This topic is for sharing experiences of pregnancy choices; to debate the ethics of termination, visit our Politics or Chat forums.

Triggar warning abortion

19 replies

Arren12 · 08/10/2021 08:27

I am a mum of two wonderful girls who are 8 and 4. My eldest child is disabled. I also have a lovely big dog.

I found out a few days ago I am pregnant. This was not planned and was a contraception failure. I was not surprised as such because I had symptoms and I conceived my first on the pill.

When I took the test I felt nothing. Not sad or happy or scared just nothing.

I am totally 50/50 as to if I can keep this pregnancy and its causing me so much torment.

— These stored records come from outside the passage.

/-- **Greenberg–Vatsal 2000 Thm. (1.4) INTO an X10 pair at `p = 3`** (binder `hGV`; GV is printed
for every odd `p`): partner `A` good ordinary at `3`, C1 `A[3] ≃ E[3]`, Mazur's main conjecture with
`μ = 0` for `A` ⟹ the same for `E` at `3`. X10-side binders and the partner's irreducibility
discharged. [cite: GreenbergVatsal2000, Thm. (1.4) with Thm. (1.2) (arXiv:math/9906215 p. 5)] -/
theorem ClassX10.gv14 [W.IsElliptic]
    (hGV : GreenbergVatsal2000.thm14_mainConjecture_transfer_of_torsionIso) (h : ClassX10 W p)
    {A : WeierstrassCurve ℚ} [A.IsElliptic] [A.IsGloballyMinimal] (hA : GoodOrd A 3)
    (e : geomTorsion A ((3 : ℕ) : ℤ) ≃+ geomTorsion W ((3 : ℕ) : ℤ))
    (he : ∀ (σ : Field.absoluteGaloisGroup ℚ) (P : geomTorsion A ((3 : ℕ) : ℤ)),
      e (σ • P) = σ • e P)
    (κ : ZpExtension ℚ 3) (γ : Field.absoluteGaloisGroup ℚ)
    (hκ : κ.IsCyclotomic) (hγ : κ.IsTopGenerator γ) (hγ' : IsCyclotomicVariable 3 γ)
    (hMCA : ∀ [NeZero (A.conductorNorm ℤ)] (fA : CuspForm (Gamma0 (A.conductorNorm ℤ)) 2),
        IsNewformOf A fA → ∀ (ϖA : ℚ), (ϖA : ℝ) * A.realPeriodRat = plusPeriod fA →
      ∀ (DA : A.SelmerDualData κ γ), DA.IsTorsion ∧
        ∃ gA : IwasawaAlgebra 3, DA.charIdeal = Ideal.span {gA} ∧
          GreenbergVatsal2000.HasUnitContent gA ∧
          iwasawaToPowerSeries 3 gA =
            PowerSeries.C (ϖA : ℚ_[3]) * padicLFunction fA (unitRoot A 3 : ℚ_[3]))
    [NeZero (W.conductorNorm ℤ)] (f : CuspForm (Gamma0 (W.conductorNorm ℤ)) 2)
    (hf : IsNewformOf W f) (ϖ : ℚ) (hϖ : (ϖ : ℝ) * W.realPeriodRat = plusPeriod f)
    (D : W.SelmerDualData κ γ) :
    D.IsTorsion ∧ ∃ g : IwasawaAlgebra 3, D.charIdeal = Ideal.span {g} ∧
      GreenbergVatsal2000.HasUnitContent g ∧
      iwasawaToPowerSeries 3 g = PowerSeries.C (ϖ : ℚ_[3]) * padicLFunction f (unitRoot W 3 : ℚ_[3]) :=
  hGV A W 3 (by decide) hA.1 hA.2 h.goodOrd_three.1 h.goodOrd_three.2 ⟨e, he⟩
    (h.irr_three_of_torsionIso e he) h.irr_three κ γ hκ hγ hγ' hMCA f hf ϖ hϖ D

My main reason for not continuing is that 3 children are hard work im told. We already feel stretched with our two. I feel this immense guilt that I'm taking my time and resources away from my current children. I want to make sure they never feel left out and I can give them the best life possible. Having a third means id be even more stretched with time and more tired than I am. My current children do not sleep well.

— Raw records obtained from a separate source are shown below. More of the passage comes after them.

/-- `termTwo` in terms of `innerTwo`, split at `|β| = T`. [cite: Hastad2001, §6.1 (eq. (42))] -/
theorem termTwo_eq_small_add_large [Fintype ι] [DecidableEq ι] [Fintype κ] [DecidableEq κ]
    (ε : ℝ) (T : ℕ) (π : κ → ι) (A : (ι → Bool) → Bool) (B : (κ → Bool) → Bool) :
    termTwo ε π A B =
      (∑ β ∈ univ.filter (fun β : Finset κ => β.card ≤ T),
          coeff (fun g => sgn (B g)) β ^ 2 * innerTwo ε π A β) +
        ∑ β ∈ univ.filter (fun β : Finset κ => T < β.card),
          coeff (fun g => sgn (B g)) β ^ 2 * innerTwo ε π A β := by
  unfold termTwo innerTwo
  rw [← sum_filter_add_sum_filter_not univ (fun β : Finset κ => β.card ≤ T)]
  congr 1
  refine sum_congr ?_ fun _ _ => rfl
  ext β
  simp

/-- **Soundness of Test `3S^ε` at one `W`-vertex with smooth projections** (Håstad 2001, Lemmas 6.7,
6.11 and the quantitative core of Lemma 6.13, for a single `ε`): for folded tables, a probability
vector `w` on the choices and a `(T, ξ)`-smooth family of projections,
`8 (E_j[accProb_j] - 7/8) ≤ ε + e^{-Tε/4} + e^{-Tε/8} + 2ξ + √(T · Q)`.
[cite: Hastad2001, Lemma 6.13] -/
theorem smooth_vertex_soundness [Fintype ι] [DecidableEq ι] [Fintype κ] [DecidableEq κ] [Fintype J]
    [DecidableEq J] {ε ξ : ℝ} (hε : 0 ≤ ε) (hε' : ε ≤ 1 / 2) (hξ : 0 ≤ ξ) {T : ℕ} {w : J → ℝ}
    (hw : ∀ j, 0 ≤ w j) (hw1 : ∑ j, w j = 1) {π : J → κ → ι} (hsm : Smooth w π T ξ)
    {A : J → (ι → Bool) → Bool} (hA : ∀ j, IsFolded (A j)) {B : (κ → Bool) → Bool}
    (hB : IsFolded B) :
    8 * (∑ j, w j * accProb ε (π j) (A j) B - 7 / 8) ≤
      ε + Real.exp (-(T * ε) / 4) + Real.exp (-(T * ε) / 8) + 2 * ξ +
        Real.sqrt (T * decodeQ w π A B) := by
  -- eq. (34) at every choice, averaged
  have hacc : ∑ j, w j * accProb ε (π j) (A j) B =
      7 / 8 - (∑ j, w j * termOne ε (π j) B + ∑ j, w j * termTwo ε (π j) (A j) B) / 8 := by
    have e : ∀ j, w j * accProb ε (π j) (A j) B =
        (7 / 8 : ℝ) * w j - (w j * termOne ε (π j) B + w j * termTwo ε (π j) (A j) B) / 8 := by
      intro j; rw [accProb_eq ε (π j) (hA j) hB]; ring
    simp_rw [e]
    rw [sum_sub_distrib, ← mul_sum, hw1, mul_one, ← sum_div, sum_add_distrib]
  -- split termTwo
  have htwo : ∑ j, w j * termTwo ε (π j) (A j) B =
      (∑ j, w j * ∑ β ∈ univ.filter (fun β : Finset κ => β.card ≤ T),
          coeff (fun g => sgn (B g)) β ^ 2 * innerTwo ε (π j) (A j) β) +
        ∑ j, w j * ∑ β ∈ univ.filter (fun β : Finset κ => T < β.card),
          coeff (fun g => sgn (B g)) β ^ 2 * innerTwo ε (π j) (A j) β := by
    rw [← sum_add_distrib]
    refine sum_congr rfl fun j _ => ?_
    rw [termTwo_eq_small_add_large ε T, mul_add]
  have h1 := abs_avg_termOne_le hε hε' hw hw1 hsm hB (T := T)
  have h2 := abs_avg_large_le hε hε' hξ hw hw1 hsm A B (T := T)
  have h3 := abs_avg_small_le_sqrt hε hε' T hw hw1 π A hB
  rw [hacc, htwo]
  have := neg_abs_le (∑ j, w j * termOne ε (π j) B)
  have := neg_abs_le (∑ j, w j * ∑ β ∈ univ.filter (fun β : Finset κ => β.card ≤ T),
    coeff (fun g => sgn (B g)) β ^ 2 * innerTwo ε (π j) (A j) β)
  have := neg_abs_le (∑ j, w j * ∑ β ∈ univ.filter (fun β : Finset κ => T < β.card),
    coeff (fun g => sgn (B g)) β ^ 2 * innerTwo ε (π j) (A j) β)
  linarith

Financially we would be fine. We are not rich by any means but we would not hugely struggle. We have a big enough car. We have a decent house in a decent area and can afford to extend to create the extra bedroom needed.

My husband feels exactly the same as me. He is on the one hand worried about how we would manage our time and we absolutely adore our children as everyone does and want them to have our time, patience and feel included. Hes also worried that while we wouldn't struggle Financially we would not be as comfortable and not have as much to give our current children. He also likes the idea of another little one. Its so hard.

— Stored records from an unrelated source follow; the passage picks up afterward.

set_option maxHeartbeats 400000 in
include hβ hΛ hB₁ hB₂ hκ hκ'c hκb hκ'b ht₀ ht25 hκs hκ's hκ''s hlo hloΛ hlohi in
/-- **ROW `hflat` OF THE SMOOTH FAR PIECE** (box form, Lipschitz-anchored weight, every `0 < D ≤ hi/t₁`): with `C₁ᴬ = κ₀(64B₂+108B₁+145) + κ₁(12B₁+9)`,
`X_A = 4C₁ᴬ(Λ/lo)² + κ₀((6B₁+5/2)(Λ/lo) + (Λ/lo)/(2(1−t₁)) + 6/(β·lo) + 1) + κ₁(1/(2(1−t₁)) + t₁/(1−t₁))`,
`|∫_{lo}^{hi} wt(e)·∂ᵤA_s(e,D−e) de| ≤ W·X_A·lo/max(D,lo)² + W′·C₁ᴬ·t₁²/(1−t₁)²` (below `2Λ` the envelope `C₁ᴬ/e²`, above the constant-weight flatness plus
the variation on the alive range `e < t₁D`). [cite: BenfattoGiulianiMastropietro2006, §2.4 (2.36)] -/
theorem farS_hflat_row {wt : ℝ → ℝ} {W W' : ℝ} (hwc : ContinuousOn wt (Icc lo hi)) (hwW : ∀ e ∈ Icc lo hi, |wt e| ≤ W) (hW' : 0 ≤ W')
    (hwL : ∀ e ∈ Icc lo hi, |wt e - wt lo| ≤ W' * (e - lo)) {D : ℝ} (hD : 0 < D) (hDhi : D ≤ hi / t₁) :
    |∫ e in lo..hi, wt e * deriv (fun v : ℝ => ppFarKernelS β Λ κ lo e v) (D - e)| ≤
      W * (4 * (κ₀ * (64 * B₂ + 108 * B₁ + 145) + κ₁ * (12 * B₁ + 9)) * (Λ / lo) ^ 2 +
            (κ₀ * ((6 * B₁ + 5 / 2) * (Λ / lo) + Λ / lo / (2 * (1 - t₁)) + 6 / (β * lo) + 1) + κ₁ * (1 / (2 * (1 - t₁)) + t₁ / (1 - t₁)))) *
          (lo / max D lo ^ 2) +
        W' * (κ₀ * (64 * B₂ + 108 * B₁ + 145) + κ₁ * (12 * B₁ + 9)) * t₁ ^ 2 / (1 - t₁) ^ 2 := by
  have hB0 := salmhoferB₁_nonneg hB₁
  have hB20 : 0 ≤ B₂ := (abs_nonneg _).trans (hB₂ 0)
  have h1t : 0 < 1 - t₁ := by linarith
  have hκ₀ : 0 ≤ κ₀ := (abs_nonneg _).trans (hκb 0 (left_mem_Icc.2 zero_le_one))
  have hκ₁ : 0 ≤ κ₁ := (abs_nonneg _).trans (hκ'b 0 (left_mem_Icc.2 zero_le_one))
  have hloI : lo ∈ Icc lo hi := left_mem_Icc.2 hlohi
  have hhiI : hi ∈ Icc lo hi := right_mem_Icc.2 hlohi
  have hW0 : 0 ≤ W := (abs_nonneg _).trans (hwW lo hloI)
  set CA : ℝ := κ₀ * (64 * B₂ + 108 * B₁ + 145) + κ₁ * (12 * B₁ + 9) with hCA
  set IA : ℝ := κ₀ * ((6 * B₁ + 5 / 2) * (Λ / lo) + Λ / lo / (2 * (1 - t₁)) + 6 / (β * lo) + 1) + κ₁ * (1 / (2 * (1 - t₁)) + t₁ / (1 - t₁)) with hIA
  have hCA0 : 0 ≤ CA := by positivity
  have hIA0 : 0 ≤ IA := by positivity
  have hmaxlo : 0 < max D lo := lt_max_of_lt_left hD
  have hRHS0 : 0 ≤ W * (4 * CA * (Λ / lo) ^ 2 + IA) * (lo / max D lo ^ 2) + W' * CA * t₁ ^ 2 / (1 - t₁) ^ 2 := by positivity
  -- the integrand `G e = ∂ᵤA_s(e, D−e)`
  obtain ⟨G, hGdef⟩ : ∃ G : ℝ → ℝ, G = fun e => deriv (fun v : ℝ => ppFarKernelS β Λ κ lo e v) (D - e) := ⟨_, rfl⟩
  have hGc : Continuous G := by
    rw [hGdef]
    exact (continuous_deriv_ppFarKernelS₂ hβ hΛ hB₁ hκ hlo hκ'c).comp₂ continuous_id' ((continuous_const (y := D)).sub continuous_id')
  have hGi : ∀ a b : ℝ, IntervalIntegrable G volume a b := fun a b => hGc.intervalIntegrable a b
  have hGzero : ∀ e, 0 < e → t₁ * D ≤ e → G e = 0 := fun e he heD => by
    rw [hGdef]; exact deriv_farS_antidiag_eq_zero_of_ge hβ hΛ hB₁ hκ ht₀ ht25 hκs hκ's hκ''s hlo hD.le he heD
  have hGenv : ∀ e, 0 < e → |G e| ≤ CA / ((1 - t₁) * D) ^ 2 := fun e he => by
    rw [hGdef, div_eq_mul_inv, ← inv_pow]; exact abs_deriv_farS_antidiag_le hβ hΛ hB₁ hB₂ hκ hκb hκ'b ht₀ ht25 hκs hκ's hκ''s hlo hD he
  have hGenv' : ∀ e, 0 < e → |G e| ≤ CA / e ^ 2 := fun e he => by
    rw [hGdef]
    refine (abs_deriv_ppFarKernelS_le hβ hΛ hB₁ hB₂ hκ hκb hκ'b ht₀ ht25 hκs hκ's hκ''s hlo he.ne' (D - e)).trans ?_
    rw [div_eq_mul_inv, ← inv_pow]
    refine mul_le_mul_of_nonneg_left (pow_le_pow_left₀ (inv_nonneg.2 (le_max_of_le_left (abs_nonneg e))) ?_ 2) hCA0
    exact inv_anti₀ he (by rw [← abs_of_pos he]; exact (le_abs_self _).trans (le_max_left _ _))
  have hwGi : ∀ a b : ℝ, a ∈ Icc lo hi → b ∈ Icc lo hi → IntervalIntegrable (fun e => wt e * G e) volume a b := fun a b ha hb =>
    ((hwc.mono (uIcc_subset_Icc ha hb)).mul hGc.continuousOn).intervalIntegrable
  have hderiv : ∀ e ∈ uIcc lo hi, wt e * deriv (fun v : ℝ => ppFarKernelS β Λ κ lo e v) (D - e) = wt e * G e := fun e _ => by rw [hGdef]
  rw [intervalIntegral.integral_congr hderiv]
  rcases lt_or_ge D (2 * Λ) with hDΛ | hDΛ
  · -- small `D`: the envelope `|G| ≤ C₁ᴬ/e²` integrates to `W·C₁ᴬ/lo ≤ W·4C₁ᴬ(Λ/lo)²·lo/max(D,lo)²`
    have hbd : ∀ᵐ e ∂volume, e ∈ Ioc lo hi → ‖wt e * G e‖ ≤ W * CA / e ^ 2 := Filter.Eventually.of_forall fun e he => by
      have he0 : 0 < e := hlo.trans he.1
      rw [Real.norm_eq_abs, abs_mul, mul_div_assoc]
      exact mul_le_mul (hwW e ⟨he.1.le, he.2⟩) (hGenv' e he0) (abs_nonneg _) hW0
    have hgi : IntervalIntegrable (fun e : ℝ => W * CA / e ^ 2) volume lo hi := by
      refine ContinuousOn.intervalIntegrable (continuousOn_const.div (continuousOn_pow 2) fun e he => ?_)
      rw [uIcc_of_le hlohi] at he
      exact pow_ne_zero 2 (hlo.trans_le he.1).ne'
    have hI := intervalIntegral.norm_integral_le_of_norm_le hlohi hbd hgi
    rw [Real.norm_eq_abs] at hI
    refine (hI.trans (intervalIntegral_const_div_sq_le hlo hlohi (by positivity))).trans ?_
    have hmax2 : max D lo ≤ 2 * Λ := max_le hDΛ.le (by linarith)
    have hkey : W * CA / lo ≤ W * (4 * CA * (Λ / lo) ^ 2) * (lo / max D lo ^ 2) := by
      rw [show W * (4 * CA * (Λ / lo) ^ 2) * (lo / max D lo ^ 2) = W * CA / lo * ((2 * Λ) ^ 2 / max D lo ^ 2) by field_simp; ring]
      exact le_mul_of_one_le_right (by positivity) ((one_le_div (by positivity)).2 (pow_le_pow_left₀ hmaxlo.le hmax2 2))
    have hx : 0 ≤ W * IA * (lo / max D lo ^ 2) := by positivity
    have hy : 0 ≤ W' * CA * t₁ ^ 2 / (1 - t₁) ^ 2 := by positivity
    linarith [hkey, hx, hy]
  · -- `2Λ ≤ D`
    have ht₁D : t₁ * D ≤ hi := by rw [le_div_iff₀ ht₀] at hDhi; linarith
    rcases le_or_gt (t₁ * D) lo with hcase | hcase
    · have h0 : ∫ e in lo..hi, wt e * G e = 0 := by
        rw [← intervalIntegral.integral_zero (a := lo) (b := hi) (μ := volume)]
        refine intervalIntegral.integral_congr fun e he => ?_
        rw [uIcc_of_le hlohi] at he
        rw [hGzero e (hlo.trans_le he.1) (hcase.trans he.1), mul_zero]
      rw [h0, abs_zero]; exact hRHS0
    · have hDlo : lo ≤ D := by linarith
      have hmax : max D lo = D := max_eq_left hDlo
      have hsum : (fun e => wt e * G e) = fun e => wt lo * G e + (wt e - wt lo) * G e := funext fun e => by ring
      have htDI : t₁ * D ∈ Icc lo hi := ⟨hcase.le, ht₁D⟩
      have hvari : ∀ a b : ℝ, a ∈ Icc lo hi → b ∈ Icc lo hi → IntervalIntegrable (fun e => (wt e - wt lo) * G e) volume a b := fun a b ha hb => by
        have h := (hwGi a b ha hb).sub ((hGi a b).const_mul (wt lo))
        exact h.congr fun e _ => by ring
      rw [hsum, intervalIntegral.integral_add ((hGi lo hi).const_mul (wt lo)) (hvari lo hi hloI hhiI), intervalIntegral.integral_const_mul]
      -- (I) constant part from the constant-weight flatness
      have hflat := abs_farFlatness_line_le_of_ge hβ hΛ hB₁ hκ hκ'c hκb hκ'b ht₀ ht25 hκs hκ's hκ''s hlo hloΛ hlohi hDΛ hDhi
      have hIAlo : κ₀ * ((6 * B₁ + 5 / 2) * Λ + Λ / (2 * (1 - t₁)) + 6 / β) + κ₁ * lo * (1 / (2 * (1 - t₁)) + t₁ / (1 - t₁)) + κ₀ * lo = IA * lo := by
        simp only [hIA]; field_simp; ring
      have hflat' : D ^ 2 * |∫ e in lo..hi, G e| ≤ IA * lo := by rw [hGdef, ← hIAlo]; exact hflat
      have hI : |∫ e in lo..hi, G e| ≤ IA * (lo / max D lo ^ 2) := by
        rw [hmax, show IA * (lo / D ^ 2) = IA * lo / D ^ 2 by ring, le_div_iff₀ (pow_pos hD 2)]
        linarith
      have hconst : |wt lo * ∫ e in lo..hi, G e| ≤ W * IA * (lo / max D lo ^ 2) := by
        rw [abs_mul, mul_assoc]; exact mul_le_mul (hwW lo hloI) hI (abs_nonneg _) hW0
      -- (II) the variation part lives on `[lo, t₁D]`
      have hII : |∫ e in lo..hi, (wt e - wt lo) * G e| ≤ W' * CA * t₁ ^ 2 / (1 - t₁) ^ 2 := by
        have h1 : ∫ e in (t₁ * D)..hi, (wt e - wt lo) * G e = 0 := by
          rw [← intervalIntegral.integral_zero (a := t₁ * D) (b := hi) (μ := volume)]
          refine intervalIntegral.integral_congr fun e he => ?_
          rw [uIcc_of_le ht₁D] at he
          have he0 : 0 < e := lt_of_lt_of_le (by positivity : 0 < t₁ * D) he.1
          rw [hGzero e he0 he.1, mul_zero]
        have hsplit2 := intervalIntegral.integral_add_adjacent_intervals (hvari lo (t₁ * D) hloI htDI) (hvari (t₁ * D) hi htDI hhiI)
        rw [← hsplit2, h1, add_zero]
        obtain ⟨M, hM⟩ : ∃ M : ℝ, M = W' * (t₁ * D) * (CA / ((1 - t₁) * D) ^ 2) := ⟨_, rfl⟩
        have hM0 : 0 ≤ M := by rw [hM]; positivity
        have hbound : ∀ e ∈ Ι lo (t₁ * D), ‖(wt e - wt lo) * G e‖ ≤ M := by
          intro e he
          rw [uIoc_of_le hcase.le] at he
          have heI : e ∈ Icc lo hi := ⟨he.1.le, he.2.trans ht₁D⟩
          have he0 : 0 < e := hlo.trans he.1
          have hw1 : |wt e - wt lo| ≤ W' * (t₁ * D) := (hwL e heI).trans (mul_le_mul_of_nonneg_left (by linarith [he.2]) hW')
          rw [Real.norm_eq_abs, abs_mul, hM]
          exact mul_le_mul hw1 (hGenv e he0) (abs_nonneg _) (by positivity)
        have h2 := intervalIntegral.norm_integral_le_of_norm_le_const hbound
        rw [Real.norm_eq_abs, abs_of_pos (by linarith : 0 < t₁ * D - lo)] at h2
        calc |∫ e in lo..t₁ * D, (wt e - wt lo) * G e| ≤ M * (t₁ * D - lo) := h2
          _ ≤ M * (t₁ * D) := mul_le_mul_of_nonneg_left (by linarith) hM0
          _ = W' * CA * t₁ ^ 2 / (1 - t₁) ^ 2 := by rw [hM]; field_simp
      calc |wt lo * (∫ e in lo..hi, G e) + ∫ e in lo..hi, (wt e - wt lo) * G e|
          ≤ |wt lo * ∫ e in lo..hi, G e| + |∫ e in lo..hi, (wt e - wt lo) * G e| := abs_add_le _ _
        _ ≤ W * IA * (lo / max D lo ^ 2) + W' * CA * t₁ ^ 2 / (1 - t₁) ^ 2 := add_le_add hconst hII
        _ ≤ _ := by nlinarith [mul_nonneg (mul_nonneg hW0 (by positivity : 0 ≤ 4 * CA * (Λ / lo) ^ 2)) (by positivity : 0 ≤ lo / max D lo ^ 2)]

My best friend is a mum of 3 and tells me constantly how stressful it is and how one of them is always left out. She says her third never got the same effort as her others and she often struggles to cope with the load. It scares me. I feel stressed on occasion with 2, especially when my disabled daughter is having a hard time. Then I think that maybe its because unfortunately her husband is not as hands on and supportive as mine but who knows. She tells me her husband is this way whereas my husband is 50/50 with childcare and household etc and very family oriented. He works very hard both at home and at paid work. I work part time and I'm not worried about my job.

Its unlikely another child would also be disabled but not impossible for any child anyone has. My daughter does need extra support and equipment and we are in a good place with this so I don't want to rock that boat. Also she deserves the best of me and as much of my time as I can manage, shes so special and amazing and the guilt I feel is awful.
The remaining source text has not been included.